Del primo tipo sono gli idoli della tribù, tutte le illusioni generate dalla innata debolezza del senso e della mente. Con evidente riferimento al mito della caverna di Platone, gli idola della spelonca sono quelli propri dell’individuo singolo, che derivano dall’indole, dall’educazione e dalla vita sociale.
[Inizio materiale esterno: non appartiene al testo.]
/-- On the trivial representation the Hecke operator `T_r = [K t_r K]` (`r ≤ n`) is multiplication
by the number of left cosets `D_r = #(K t_r K / K)` (the sum `∑_{yK ⊆ K t_r K} ρ(y)` of
`#(K t_r K / K)` identity operators; transversal of `HeckeTransversalGL`). [folklore] -/
theorem heckeOperator_trivial_heckeDiag (hϖ : IsUniformizingElement ϖ) (L : Type*) [Field L]
    {r : ℕ} (hr : r ≤ n) :
    heckeOperator (Representation.trivial L (GL (Fin n) F) L) (glInt n F)
        (heckeDiag n (Units.mk0 ϖ hϖ.ne_zero) r) 1 =
      (Fintype.card (TransversalIndex n F r) : L) • (1 : L) := by
  rw [heckeOperator_apply_eq_sum _ (glInt n F) _ _ (bijOn_heckeTransversal hϖ hr)
      (one_mem_fixedPoints_trivial L _), sum_heckeTransversal hϖ]
  simp only [Representation.trivial_apply]
  rw [Finset.sum_const, Finset.card_univ, nsmul_eq_mul, mul_one, smul_eq_mul, mul_one]

/-- On the trivial representation `T(ϖ^m) = ∑_{yK ⊆ Δ_m} ρ(y)` is multiplication by the number
`N_m = #(Δ_m K / K)` of left cosets in `Δ_m`. [folklore] -/
theorem heckeDetOperator_trivial (hϖ : IsUniformizingElement ϖ) (L : Type*) [Field L] (m : ℕ) :
    heckeDetOperator (Representation.trivial L (GL (Fin n) F) L) ϖ m 1 =
      ((finite_cosets_glIntDet (n := n) hϖ m).toFinset.card : L) • (1 : L) := by
  rw [heckeDetOperator_apply_eq_sum _ m (finite_cosets_glIntDet hϖ m)]
  simp only [Representation.trivial_apply]
  rw [Finset.sum_const, nsmul_eq_mul, mul_one, smul_eq_mul, mul_one]

/-- **Tamagawa's identity for the coset counts** (Shimura, Thm. 3.21, applied to the trivial
representation): `(∑_m N_m X^m) · (∑_{i ≤ n} (-1)^i q^{i(i-1)/2} D_i X^i) = 1` in `L⟦X⟧`, where
`N_m = #(Δ_m K/K)` and `D_i = #(K t_i K/K)`. [cite: ShimuraIATAF1971, Theorem 3.21] -/
theorem mk_card_cosets_glIntDet_mul_sum_eq_one (hϖ : IsUniformizingElement ϖ) (L : Type*)
    [Field L] :
    PowerSeries.mk (fun m => ((finite_cosets_glIntDet (n := n) hϖ m).toFinset.card : L)) *
      (∑ i ∈ Finset.range (n + 1), Polynomial.C ((-1 : L) ^ i * (Nat.card 𝓀[F] : L) ^ i.choose 2 *
        (Fintype.card (TransversalIndex n F i) : L)) * Polynomial.X ^ i : Polynomial L) = 1 :=
  mk_heckeDetEigenvalue_mul_heckePolynomial_eq_one (Representation.trivial L (GL (Fin n) F) L) hϖ
    (one_mem_fixedPoints_trivial L _) one_ne_zero
    (τ := fun i => (Fintype.card (TransversalIndex n F i) : L))
    (fun _ hi => heckeOperator_trivial_heckeDiag hϖ L hi) (fun m => heckeDetOperator_trivial hϖ L m)
import Summits.CriticalPhenomena.CardyFormulaZ2.Theorems.CardySelfDualSegmentUniformBoxCrossingStubLinkPart2
import HarnessLib

/-!
# Stub `stub_link` (crux stmt-CriticalPhenomena-5476 `UniformBoxCrossing`, line `Sketch`):
# the spliced, recoloured configuration has joined crossings

The registered stub `stub_link : LinkStatement` of the lead's skeleton
(`Cruxes/UniformBoxCrossing/Lines/Sketch.lean`): the deterministic heart of Bollobás–Riordan's
translation-only Russo–Seymour–Welsh argument (arXiv:1001.4674, §5.1, proof of Thm. 5.3,
p. 22–23), for the corner models `M_t`.

Data: coins `S₁` (configuration `ω₁`; explored sets `D₁ = dualBelow n ω₁` of `S₁ = [0,n]²` from
below and `D₂ = dualAbove n s ω₁` of `S₂ = S₁ + (0,s)` from above; regions `A`, `B`), fresh coins
`S₂` with a non-slant path in `[0, m]²`, a translation `X` such that the link walk
`W = nsPath + X` runs from `A` to `B` inside the strip `[0, n] × ℤ`; the junction corners of the
minimal link of `W` are recoloured in `S₁` (both their edges opened; the explorations do not
change, hypotheses `hD1`, `hD2` supplied by `stub_junction`), and the final coins are
`S' = brSplice n s (S̃₁, S₂, X)`: those of `S̃₁` on the examined coins, those of `S₂ + X` elsewhere.

Proof (`stub_link`), following the print proof:
0. `S'` agrees with `S̃₁` on the examined coins, so (`ExaminedStatement`) it has the same explored
   sets `D₁`, `D₂`, hence the same hull, regions and examined coins, and `H(S₁)`, `H(S₂)` hold for
   it ("no top face explored", `not_mem_dualBelow_of_lrCrossing`, `reflConfig_mem_lrCrossing_link`).
1. `P₁`, `P₂`: interface walks of the lower hull of `ω' = cornerConfig S'` and of its reflection
   (`exists_lowerInterfaceWalk`), open in `ω'` (`isOpen_of_interfaceWalk`).
2. The minimal link `q` of `W` from `A` to `B` (`isLink_minimalLink`) is nontrivial (`A ∩ B = ∅`
   by `hdisj`), starts on `P₁` and ends on `P₂` (the interface lemma `mem_support_of_exit` of
   part 1, at both ends, the `P₂` end in the reflected picture), and is open in `ω'`: a corner of
   one of its edges is either unexamined — then its coins are those of `S₂ + X` and the edge is a
   translate of an edge of the open non-slant path — or examined, hence in `A ∪ B`
   (`mem_region_of_mem_examinedCoins`, part 2), hence an endpoint of `q`, hence a junction
   corner, where the imposed pattern opens both edges.
3. Assemble `a₁ → P₁ → q → P₂ → a₂ + (0, s)` inside `[0, n] × [0, n + s]`.

## References

* B. Bollobás, O. Riordan, *Percolation on self-dual polygon configurations*, Bolyai Soc. Math.
  Stud. 21 (2010) 131–217, arXiv:1001.4674, §5.1 proof of Thm. 5.3, §5.2. [BollobasRiordan2010]
-/

noncomputable section

namespace Summit.CriticalPhenomena.CardyFormulaZ2.Cruxes.UniformBoxCrossing.NonSlantLine

open SimpleGraph Finset Literature.Probability.Percolation Literature.Probability.LatticeModels

/-- **The link** (Bollobás–Riordan 2010, proof of Thm. 5.3: "the minimal subpath `P'` of `P + X`
meeting `A` and `B` … is present in `ω` and joins `P₁` and `P₂`, and `ω ∈ J`"), for the corner
models: the spliced, recoloured configuration has joined horizontal crossings of the two stacked
squares. [cite: BollobasRiordan2010, §5.1 proof of Thm. 5.3] -/
theorem stub_link : LinkStatement := by
  intro hbridge hexam n s m S₁ S₂ X hs1 hsn hH1 hH2 hdisj hNS hWA hWB hstrip hD1 hD2
  -- abbreviations
  set ω₁ := cornerConfig S₁ with hω₁
  set A := lowerRegion n ω₁ with hA
  set B := upperRegion n s ω₁ with hB
  set W := linkWalk m S₂ X with hW
  set S₁' := (recolour n s m (S₁, S₂, X)).1 with hS₁'
  set S' := brSplice n s (recolour n s m (S₁, S₂, X)) with hS'
  set ω' := cornerConfig S' with hω'
  have hn : 1 ≤ n := hs1.trans hsn
  have hω₁E : ω₁ ⊆ (zdGraph 2).edgeSet := cornerConfig_subset_edgeSet S₁
  have hω'E : ω' ⊆ (zdGraph 2).edgeSet := cornerConfig_subset_edgeSet S'
  /- Step 0: the splice agrees with the recoloured coins on the examined coins, so it has the
  same explored sets, hull, regions and examined coins. -/
  have hagree : ∀ i ∈ examinedCoins n s S₁', i ∈ S₁' ↔ i ∈ S' :=
    fun i hi => (mem_brSplice_iff_of_mem hi).symm
  obtain ⟨hDB', hDA'⟩ := hexam n s S₁' S' hagree
  have hDB : dualBelow n ω' = dualBelow n ω₁ := hDB'.trans hD1
  have hDA : dualAbove n s ω' = dualAbove n s ω₁ := hDA'.trans hD2
  have hAeq : lowerRegion n ω' = A := lowerRegion_congr n hDB
  have hBeq : upperRegion n s ω' = B := upperRegion_congr n s hDA
  have hEx : examinedCoins n s S₁' = examinedCoins n s S₁ := examinedCoins_eq_of_eq n s hD1 hD2
  -- `H(S₁)` and `H(S₂)` for `ω'`, as "no top face explored"
  have htop₁ : ∀ f ∈ dualTopSide n n, f ∉ dualBelow n ω' := fun f hf => by
    rw [hDB]
    exact not_mem_dualBelow_of_lrCrossing hω₁E hH1 hf
  have htop₂ : ∀ f ∈ dualTopSide n n, f ∉ dualBelow n (reflConfig n s ω') := fun f hf => by
    rw [dualBelow_reflConfig_eq_of_dualAbove_eq n s hDA]
    exact not_mem_dualBelow_of_lrCrossing (reflConfig_subset_edgeSet_link hω₁E)
      (reflConfig_mem_lrCrossing_link hH2) hf
  /- Step 1: the two interface crossings `P₁` (of `S₁`, from below) and `P₂` (of `S₂`, from
  above: the reflection of the interface crossing `π₂` of the reflected configuration). -/
  obtain ⟨P₁, hP₁c, hP₁d⟩ := exists_lowerInterfaceWalk n htop₁
  obtain ⟨π₂, hπ₂c, hπ₂d⟩ := exists_lowerInterfaceWalk n htop₂
  have hP₁o : ∀ e ∈ P₁.walk.edges, e ∈ ω' := isOpen_of_interfaceWalk hP₁d
  have hπ₂o : ∀ e ∈ π₂.walk.edges, e ∈ reflConfig n s ω' := isOpen_of_interfaceWalk hπ₂d
  have hP₁S : ∀ z ∈ P₁.walk.support, z ∈ (↑(rectangle n n) : Set (Site 2)) :=
    fun z hz => Finset.mem_coe.2 (hP₁c.subset z hz)
  have hP₂o : ∀ e ∈ (π₂.map (upperRefl n s)).walk.edges, e ∈ ω' := fun e he => by
    obtain ⟨e₀, he₀, rfl⟩ := XWalk.mem_edges_map_iff.1 he
    exact (mem_reflConfig_iff n s ω' e₀).1 (hπ₂o e₀ he₀)
  have hP₂S : ∀ z ∈ (π₂.map (upperRefl n s)).walk.support, z ∈ upperSquare n s := fun z hz => by
    obtain ⟨y, hy, rfl⟩ := XWalk.mem_support_map_iff.1 hz
    exact upperRefl_mem_upperSquare (hπ₂c.subset y hy)
  /- Step 2: the minimal link `q` of `W` from `A` to `B`. -/
  have hq : IsLink A B W (minimalLink A B W) := isLink_minimalLink hWA hWB
  set q := minimalLink A B W with hqdef
  -- `A` and `B` do not meet, so `q` is nontrivial
  have hAB : ∀ c, c ∈ A → c ∈ B → False := fun c hcA hcB => by
    have h1 := le_apply_one_of_mem_upperRegion hcB
    obtain ⟨h2, h3, h4⟩ := bounds_of_mem_lowerRegion hcA (by omega)
    exact hdisj c (mem_rectangle_iff.2 ⟨h2, h3, by omega, by push_cast; omega⟩) hcA hcB
  have hne : q.fst ≠ q.snd := fun h => hAB _ hq.fst_mem (by rw [h]; exact hq.snd_mem)
  have hqn : q.walk.darts ≠ [] := by
    rw [Ne, Walk.darts_eq_nil]
    exact Walk.not_nil_of_ne hne
  -- the first and the last dart of `q`
  obtain ⟨d₁, hd₁h⟩ : ∃ d, q.walk.darts.head? = some d := ⟨_, List.head?_eq_some_head hqn⟩
  obtain ⟨d₂, hd₂l⟩ : ∃ d, q.walk.darts.getLast? = some d := ⟨_, List.getLast?_eq_some_getLast hqn⟩
  have hd₁ : d₁ ∈ q.walk.darts := List.mem_of_mem_head? hd₁h
  have hd₂ : d₂ ∈ q.walk.darts := List.mem_of_mem_getLast? hd₂l
  have hd₁f : d₁.fst = q.fst := fst_eq_of_darts_head? hd₁h
  have hd₂s : d₂.snd = q.snd := snd_eq_of_darts_getLast? hd₂l
  -- the vertices of `q` are vertices of `W`, in the strip
  have hqW : ∀ z ∈ q.walk.support, z ∈ W.walk.support := fun z hz => by
    rcases eq_start_or_exists_dart_snd_eq hz with rfl | ⟨d, hd, rfl⟩
    · rw [← hd₁f]
      exact W.walk.dart_fst_mem_support_of_mem_darts (hq.darts_sub d₁ hd₁)
    · exact W.walk.dart_snd_mem_support_of_mem_darts (hq.darts_sub d hd)
  have hqcol : ∀ z ∈ q.walk.support, 0 ≤ z 0 ∧ z 0 ≤ n := fun z hz => hstrip z (hqW z hz)
  /- (2a) The link starts on `P₁` … -/
  have ha : q.fst ∈ P₁.walk.support := by
    have hcol := hstrip _ (W.walk.dart_snd_mem_support_of_mem_darts (hq.darts_sub d₁ hd₁))
    refine mem_support_of_exit hbridge hω'E hn htop₁ hP₁c hP₁d ?_ ?_
      (by rw [← hd₁f]; exact d₁.adj) hcol.1 hcol.2
    · rw [hAeq]; exact hq.fst_mem
    · rw [hAeq]; exact hq.snd_notMem d₁ hd₁
  /- … and ends on `P₂` (the reflected picture). -/
  have hb : q.snd ∈ (π₂.map (upperRefl n s)).walk.support := by
    have hcol := hstrip _ (W.walk.dart_fst_mem_support_of_mem_darts (hq.darts_sub d₂ hd₂))
    have key : upperRefl n s q.snd ∈ π₂.walk.support := by
      refine mem_support_of_exit hbridge (reflConfig_subset_edgeSet_link hω'E) hn htop₂ hπ₂c hπ₂d
        (a := upperRefl n s q.snd) (u := upperRefl n s d₂.fst) ?_ ?_ ?_ ?_ ?_
      · exact (mem_upperRegion_iff n s).1 (by rw [hBeq]; exact hq.snd_mem)
      · exact fun h => hq.fst_notMem d₂ hd₂ (by rw [← hBeq]; exact (mem_upperRegion_iff n s).2 h)
      · exact (upperRefl n s).map_adj_iff.2 (by rw [← hd₂s]; exact d₂.adj.symm)
      · rw [upperRefl_apply_zero]; exact hcol.1
      · rw [upperRefl_apply_zero]; exact hcol.2
    exact XWalk.mem_support_map_iff.2 ⟨_, key, upperRefl_upperRefl n s _⟩
  /- (2b) The link is open in `ω'`. -/
  have hqopen : ∀ e ∈ q.walk.edges, e ∈ ω' := by
    intro e he
    rw [Walk.edges] at he
    obtain ⟨d, hd, rfl⟩ := List.mem_map.1 he
    have hdW : d ∈ W.walk.darts := hq.darts_sub d hd
    obtain ⟨⟨z, i⟩, hzi⟩ := mem_edgeSet_iff_exists_cornerEdge.1 d.edge_mem
    rw [← hzi]
    by_cases hex : (z, (0 : Fin 2)) ∈ examinedCoins n s S₁'
    · -- an examined corner on the link is one of its endpoints, hence a recoloured junction corner
      refine cornerEdge_mem_cornerConfig_brSplice_recolour (S₁, S₂, X) hex ?_ i
      show z ∈ endCorners q
      have hzAB : z ∈ A ∨ z ∈ B := mem_region_of_mem_examinedCoins (i := (z, 0)) (hEx ▸ hex)
      have hzd : z = d.fst ∨ z = d.snd := by
        have hzmem : z ∈ d.edge := by rw [← hzi]; exact Sym2.mem_mk_left _ _
        exact Sym2.mem_iff.1 hzmem
      have hcz : cornerOf d.edge = z := by rw [← hzi, cornerOf_cornerEdge]
      rcases hzd with hz | hz
      · -- `z = d.fst ∉ B`, so `z ∈ A` and `d` is the first dart
        have hzA : z ∈ A := hzAB.resolve_right (hz ▸ hq.fst_notMem d hd)
        rcases darts_head?_eq_or_exists_snd_eq hd with hh | ⟨d', hd', hd'e⟩
        · exact hcz ▸ cornerOf_mem_endCorners_of_head? hh
        · exact absurd (by rw [hd'e, ← hz]; exact hzA : d'.snd ∈ A) (hq.snd_notMem d' hd')
      · -- `z = d.snd ∉ A`, so `z ∈ B` and `d` is the last dart
        have hzB : z ∈ B := hzAB.resolve_left (hz ▸ hq.snd_notMem d hd)
        rcases darts_getLast?_eq_or_exists_fst_eq hd with hh | ⟨d', hd', hd'e⟩
        · exact hcz ▸ cornerOf_mem_endCorners_of_getLast? hh
        · exact absurd (by rw [hd'e, ← hz]; exact hzB : d'.fst ∈ B) (hq.fst_notMem d' hd')
    · -- an unexamined corner: its coins are those of `S₂ + X`
      have hex' : ∀ j, (z, j) ∉ examinedCoins n s S₁' :=
        fun j h => hex ((mem_examinedCoins_iff_fst j 0).1 h)
      rw [cornerEdge_mem_cornerConfig_brSplice_iff_of_not_mem _ hex' i]
      show Literature.Probability.Percolation.cornerEdge (z - X, i) ∈ cornerConfig S₂
      obtain ⟨w₀, hw₀⟩ := exists_isNonSlantPath (cornerConfig_subset_edgeSet S₂) hNS
      refine (isNonSlantPath_nsPath hw₀).isOpen _ ?_
      have hmem : Literature.Probability.Percolation.cornerEdge (z, i) ∈ W.walk.edges := by
        rw [hzi, Walk.edges]
        exact List.mem_map.2 ⟨d, hdW, rfl⟩
      obtain ⟨e₀, he₀, he₀eq⟩ :=
        (XWalk.mem_edges_shift (w := nsPath m (cornerConfig S₂)) (X := X)).1 hmem
      have he₀' : Literature.Probability.Percolation.cornerEdge (z - X, i) = e₀ :=
        Sym2.map.injective (add_left_injective X)
          (by rw [cornerEdge_map_add, sub_add_cancel]; exact he₀eq)
      rw [he₀']
      exact he₀
  /- (2c) The link lies in `S₁ ∪ S₂ = [0, n] × [0, n + s]`. -/
  have hv0 : (![0, (s : ℤ)] : Site 2) 0 = 0 := rfl
  have hv1 : (![0, (s : ℤ)] : Site 2) 1 = s := rfl
  have hqS : ∀ z ∈ q.walk.support, z ∈ (↑(rectangle n (n + s)) : Set (Site 2)) := by
    intro z hz
    rw [Finset.mem_coe, mem_rectangle_iff]
    obtain ⟨hz0, hz0'⟩ := hqcol z hz
    refine ⟨hz0, hz0', ?_, ?_⟩
    · rcases eq_start_or_exists_dart_snd_eq hz with rfl | ⟨d, hd, rfl⟩
      · exact (mem_rectangle_iff.1 (hP₁c.subset _ ha)).2.2.1
      · by_contra hlt
        exact hq.snd_notMem d hd (Or.inl (by omega))
    · rcases eq_end_or_exists_dart_fst_eq hz with rfl | ⟨d, hd, rfl⟩
      · have h := hP₂S _ hb
        rw [upperSquare, mem_image_add_rectangle, hv0, hv1] at h
        push_cast
        omega
      · by_contra hlt
        push_cast at hlt
        exact hq.fst_notMem d hd (mem_upperRegion_of_lt n s (by omega))
  /- Step 3: assemble the JOIN event. -/
  have e1 : reflY (n : ℤ) π₂.fst + ![0, (s : ℤ)] = upperRefl n s π₂.fst := reflY_add_eq_upperRefl _
  have e2 : reflY (n : ℤ) π₂.snd + ![0, (s : ℤ)] = upperRefl n s π₂.snd := reflY_add_eq_upperRefl _
  have hπ₂fst := mem_rectangle_iff.1 (hπ₂c.subset _ π₂.walk.start_mem_support)
  have hπ₂snd := mem_rectangle_iff.1 (hπ₂c.subset _ π₂.walk.end_mem_support)
  refine ⟨P₁.fst, ?_, P₁.snd, ?_, reflY (n : ℤ) π₂.fst, ?_, reflY (n : ℤ) π₂.snd, ?_, ?_, ?_, ?_⟩
  · simp only [leftSide, Finset.mem_filter]
    exact ⟨hP₁c.subset _ P₁.walk.start_mem_support, hP₁c.start⟩
  · simp only [rightSide, Finset.mem_filter]
    exact ⟨hP₁c.subset _ P₁.walk.end_mem_support, hP₁c.finish⟩
  · simp only [leftSide, Finset.mem_filter, mem_rectangle_iff, reflY_apply_zero, reflY_apply_one]
    exact ⟨⟨hπ₂fst.1, hπ₂fst.2.1, by omega, by omega⟩, hπ₂c.start⟩
  · simp only [rightSide, Finset.mem_filter, mem_rectangle_iff, reflY_apply_zero, reflY_apply_one]
    exact ⟨⟨hπ₂snd.1, hπ₂snd.2.1, by omega, by omega⟩, hπ₂c.finish⟩
  · -- the crossing of `S₁`
    exact mem_openConnIn_of_walk P₁.walk hP₁S hP₁o
  · -- the crossing of `S₂`
    rw [e1, e2]
    exact mem_openConnIn_of_walk (π₂.map (upperRefl n s)).walk hP₂S hP₂o
  · -- the junction `a₁ → P₁ → q → P₂ → a₂ + (0, s)` inside `[0, n] × [0, n + s]`
    have hR₁ : (↑(rectangle n n) : Set (Site 2)) ⊆ ↑(rectangle n (n + s)) := fun z hz => by
      rw [Finset.mem_coe, mem_rectangle_iff] at hz ⊢
      push_cast
      omega
    have hR₂ : upperSquare n s ⊆ (↑(rectangle n (n + s)) : Set (Site 2)) := fun z hz => by
      rw [upperSquare, mem_image_add_rectangle, hv0, hv1] at hz
      rw [Finset.mem_coe, mem_rectangle_iff]
      push_cast
      omega
    have c₁ : ω' ∈ openConnIn ↑(rectangle n (n + s)) P₁.fst q.fst :=
      openConnIn_mono hR₁ _ _ (mem_openConnIn_of_mem_support P₁.walk hP₁S hP₁o ha)
    have c₂ : ω' ∈ openConnIn ↑(rectangle n (n + s)) q.fst q.snd :=
      mem_openConnIn_of_walk q.walk hqS hqopen
    have c₃ : ω' ∈ openConnIn ↑(rectangle n (n + s)) q.snd (upperRefl n s π₂.fst) := by
      rw [openConnIn_comm]
      exact openConnIn_mono hR₂ _ _
        (mem_openConnIn_of_mem_support (π₂.map (upperRefl n s)).walk hP₂S hP₂o hb)
    rw [e1]
    exact PlanarDuality.openConnIn_trans (PlanarDuality.openConnIn_trans c₁ c₂) c₃

end Summit.CriticalPhenomena.CardyFormulaZ2.Cruxes.UniformBoxCrossing.NonSlantLine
Fra i pregiudizi acquisiti, quelli del teatro provengono dall’esterno (immigrarunt), dai dogmi dei filosofi e delle dottrine; sono più facili da emendare e Bacon si propone di estirparli radicalmente. I più tenaci e pericolosi (molestissima) sono quelli del foro, insinuatisi nell’intelletto attraverso un patto tra le parole e i nomi (ex foedere verborum et nominum); l’uomo presume di poterli dominare con l’intelletto, viceversa le parole ritorcono e riflettono sull’intelletto la loro forza, e vincono. L’attenzione al problema del linguaggio è costante nel filosofo inglese: la purificazione del linguaggio non appartiene alla retorica, ma trova il suo fondamento nella vera induzione ed è, contemporaneamente, il fondamento di questa. Per tale motivo anche parole equivoche ‒ come metafisica, forma, magia, alchimia ‒ quando il loro nome sarà stato purificato (perpurgato nomine) indicheranno con un termine antico realtà nuove (e vere). La liberazione dagli idoli, che diventa un procedimento prioritario per poter accedere al metodo, è ciò che distingue l’induzione ‘fino allora in uso’, che procede per ‘semplice enumerazione’, una semplice raccolta di fenomeni, da quella legitima e vera proposta da Bacon. Gli ultimi aforismi della prima parte del Novum organum capovolgono tutte le critiche fino ad allora rigorosamente condotte: agli esperimenti meccanici, portatori di frutto (fructifera), cioè utili, ma di un’utilità rapsodica e incapace di costruire la vera scala degli assiomi, saranno contrapposti gli esperimenti lucifera, cioè apportatori di luce, che hanno la meravigliosa virtù di non ingannare e di non deludere mai, poiché, essendo stati eseguiti con metodo, possono essere ripetuti e tramandati.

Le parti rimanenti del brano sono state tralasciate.